Ген подчинения. Том 3 — страница 15 из 46

Благо, моим наихудшим опасениям не суждено было сбыться, по крайней мере в ближайшее время. Старина Франки, встретивший нас на этаже, сообщил Джу, о том что по просьбе сверху он назначен блюстителем закона и порядка, что будет приглядывать за тем, дабы кто-то из многочисленных просящих не натворил каких-либо дел. Пожав плечами, девушка согласилась, да и ей-то что. «Ну, блюдёшь и блюди, только не мешай» — читалось в её безразличном взгляде, направленном на здоровяка. Меня же подобным взором она боялась наградить, хотя по эстетике тела, да и мужественности, как мне кажется, накаченный Франкенштейн мог дать фору любому спортсмену и атлету. Эх, неужели эпоха мышц как у старины Арни ушла в прошлое, уступив место смазливым мальчишкам с миловидным женским личиком?
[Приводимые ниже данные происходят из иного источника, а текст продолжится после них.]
import Summits.QuantumFields.YangMills.Theorems.PoincareLipschitzMeanDeviationOfShallowSecondMoment
import Summits.QuantumFields.YangMills.Theorems.UnitScaleGibbsActionDerivativeSlotCalculus
import Literature.MathematicalPhysics.QuantumFieldTheory.Balaban1983to89.T4AxialGaugeSmallField
import HarnessLib

/-!
# LINE 28 «GrossTransfer» — SKELETON v3.3 = v3.2's STUB TEXTS (REGISTERED TEXT: ideator `ym-r3-idea-2` g17 adopts w2-19936 g15's re-line f7b6b7d381eaf46d verbatim — all seven `stub_*` bytes unchanged —
# minus the v3.1 orphan `one_add_log_inv_mul_rpow_le`; WORD-39 (a), 2026-08-29; v3.3 (2026-08-29 late, critic #358c P1 paid): DOCSTRINGS of `stub_linTest`∕`stub_thinRect` made
# log-free to match the TYPED statements (statements govern; stub bytes UNCHANGED: linTest 8d849bfcc5834644 · thinRect f450bc08afd583b0 · orient a1d2d9ab089ce7a0) + re-stamp record: ✓p749481
# `GrossTransferStubsRestampV32.stub_thinRect`∕`.stub_orient` LANDED BY NAME (prover ym-line-cst-p1 g34); registered `--crux stmt-QuantumFields-23083`; faces landed against these texts: ✓p746660∕✓p747470 `stub_linTest_of_pointwisePackage(')`,
# ✓`UnitScaleGibbsThinRectStub.stub_thinRect_holds'` (no-log), ✓`UnitScaleGibbsAxialGaugeCondSD.stub_condSD`, ✓`GrossTransferStubHessOnEvent.stub_hessOnEvent`, ✓`UnitScaleGibbsBoxPeierlsPolynomial.stub_peierls0`,
# ✓`UnitScaleGibbsAveragedPlaquetteLawSymmetry.gibbsK_integral_dist1_iterPlaq_eq` (orient); OPEN: `stub_linTest`'s pointwise package (w2 KNIT-E2) and the residual `stub_meanDeviationDeep` = 23134) (v3.1 minus the slack logarithm: `stub_thinRect` and `stub_linTest`'s box∕floor rows WITHOUT `(1 + log β_K)`, per px5 ✓p743434's sharper `C·n∕β` row) (w2-19936 g15, pen of record of `stub_linTest`; PROPOSAL for the line owner ideator ym-r3-idea-2 — NOT registered by me)
# v3 = v2 (5d16c6d70f019e13) with `stub_linTest` RESHAPED (box side `≤ C·L^{cj}·(1+log β_K)`, one displayed weighted thin-rectangle row, floor folded as `n·(1+log β_K)·Σω ≤ C·L^j`)
# + NEW `stub_thinRect` (RP log-convexity of thin Wilson rectangles, px5 (THIN-RECT)) + the composition re-proved with the extra row; `stub_condSD ∕ stub_hessOnEvent ∕ stub_peierls0 ∕ stub_meanDeviationDeep` TOKEN-IDENTICAL to v2.
# (original v1/v2 header follows)
# LINE 28 «GrossTransfer» — SKELETON v1 (crux idea `Cruxes/HistoryTailL/Ideas/gross-sd-transfer.md`, annexes 1–4; construction C3 «tree-gauge dressing»)

Cell `ym3-torus` (YM ladder rung R3 = continuum SU(2) Yang–Mills on T³ — a RUNG, NOT d = 4, NOT infinite volume, NOT a mass gap, NOT Clay).
Ideator seat `ym-r3-idea-2` g16, lens «nearmiss».  Crux of record `UnitScaleTilt.HistoryTailL` (stmt-QuantumFields-19936); this line's CONCLUSION BY NAME is
`RevelationMartingale.MeanDeviationL` (stmt-QuantumFields-23083, shared with `PoincareLipschitz.MeanDeviationL`), reached as
  four stubs ⟹ «ShallowFluxSecondMomentL» (the UV-WINDOW second moment, ws-sha16 40ab093fc3808c90; NOT yet an item — mint asked, req10)
            ⟹ `MeanDeviationShallowL` (stmt-QuantumFields-23133) by ✓`meanDeviationShallowL_of_shallowSecondMoment` (px10 g7, ✓p733394)
  and, with the OPEN crux `MeanDeviationDeepL` (stmt-QuantumFields-23134) imported BY NAME as the fifth stub `stub_meanDeviationDeep` (the RESIDUAL,
  organ-adjacent, NOT this line's mechanism — exactly as LINE 24 imports `SandwichDeep`), ⟹ `MeanDeviationL` (23083): `MeanDeviationL_of_stubs`.

THE NEAR-MISS.  L. Gross's Schwinger–Dyson proof of Gaussian domination for U(1)₃ [GrossCMP1983, Thm 2.2]: along a FIXED Lie-algebra-valued test 1-form `u`,
`β·E[(∂_u A)²] = E[∂_u∂_u A] ≤ ‖du‖²` — the second moment of the flux observable `∂_u A = ⟨du, F⟩` is FREE-FIELD SIZE `‖du‖²/β`, for every `β`, every volume.
Its measured deficit for SU(2) (annex 1–4, critic #323/#348/#348a): (i) the observable we need — the deviation `dist₁(Ū^j(∂a))` of a BLOCK-AVERAGED plaquette —
is gauge INVARIANT but NOT of the form `∂_u A`; reading it as `∂_u A` on the raw field `U` costs the full 1-form mass `‖u‖² ≍ L^{2j}·‖du‖²` (gauge-variant Hessian);
(ii) the non-abelian Hessian `∂_u∂_u A` is the COVARIANT curl `‖D_U u‖²` plus commutator cross terms.  THE SINGLE INPUT TO IMPROVE (C3): read everything on the
TREE-GAUGE-DRESSED field `V(U) = U^{axialGauge U}` of a box around the plaquette — the Schwinger–Dyson identity survives EXACTLY (adapted directions, Fubini over
the tree coordinates: `stub_condSD`), the Hessian becomes `‖du‖² + O(nθ)` on the level-0 small-field event (`stub_hessOnEvent`, traceless commutators), the block
plaquette linearises to `Σ_α (∂_{u_α}A)(V)²` with the PINNED curl energy `‖du_α‖² ≤ C·L^j` (`stub_linTest`), and the level-0 large field is a polynomial Peierls
tail (`stub_peierls0`).  Output currency: `E dist₁(Ū^j(∂a))² ≤ C·γ·L^{−(K−j)} = C·L^j/β_K` on the window `N₁·j ≤ K` — the lattice-Maxwell size, NO `p(g)` profile
(hence (Q) and `MeanDeviationShallowL` with room, ✓p733394).

REGISTRATION.  Written to `Cruxes/HistoryTailL/Lines/gross_transfer.lean` (write slot of 19936); registered `--crux stmt-QuantumFields-23083` (free slot; NEVER on
19936 = LINE 24 / 23133 = LINE 27 / 25567).  PENDING MINT: when director-ym mints the window item (req10), `shallowFluxSecondMomentL_of_stubs` concludes it verbatim and
the line re-registers there.  Stubs are stated over Theorems/Literature/Mathlib declarations ONLY (no workfile-local `def`), so each can be restated and proved in
`Summits/QuantumFields/YangMills/Theorems/*.lean --supports <item>`.  Matrix norms: `open scoped Matrix.Norms.Frobenius` (as px17's `hessianBound`).

HONEST SCOPE.  7 `sorry`s (v3.2: linTest, condSD, hessOnEvent, peierls0, thinRect, orient, meanDeviationDeep), all inside `stub_*`; the composition theorems are kernel-checked modulo the stubs.  NOTHING of the stubs, of «ShallowFluxSecondMomentL»,
(Q), 23083, 23133, 23134, K1/K2, `HistoryTailL`, the rung R3, d = 4, a continuum limit or a mass gap is proved here; the Yang–Mills mass gap is NOT proved.

References: [GrossCMP1983] L. Gross, CMP 92 (1983) 137–162, Thm 2.2; [Balaban1985UV3] T. Bałaban, CMP 102 (1985) 255–275, (7) p.257, (71) p.273;
[Balaban1985Averaging] CMP 98 (1985) 17–51, (19) p.21; [Chatterjee2019LargeN] S. Chatterjee, CMP 366 (2019) §8; Fröhlich–Israel–Lieb–Simon, CMP 62 (1978) §4.
-/

set_option autoImplicit false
Ушла эпоха вместе со всеми стараниями культуристов…

Уже на подходе к своему «до не обыденности обычному» кабинету я заметил сидящую вдоль стенки очередь из самых первых и ответственных торопыг, под пристальным взглядом которых я стал чувствовать себя чутка не в своей тарелки. Для этих бедолаг я был кем-то вроде того же бога, паромщика, или, как минимум, декана, готовящегося принимать всех провинившихся или попавших в списки на отчисление. Одно мое слово могло напрочь изменить их жизни так же, как некогда Хэ изменила и мою. Чёрт, опять я это вспомнил…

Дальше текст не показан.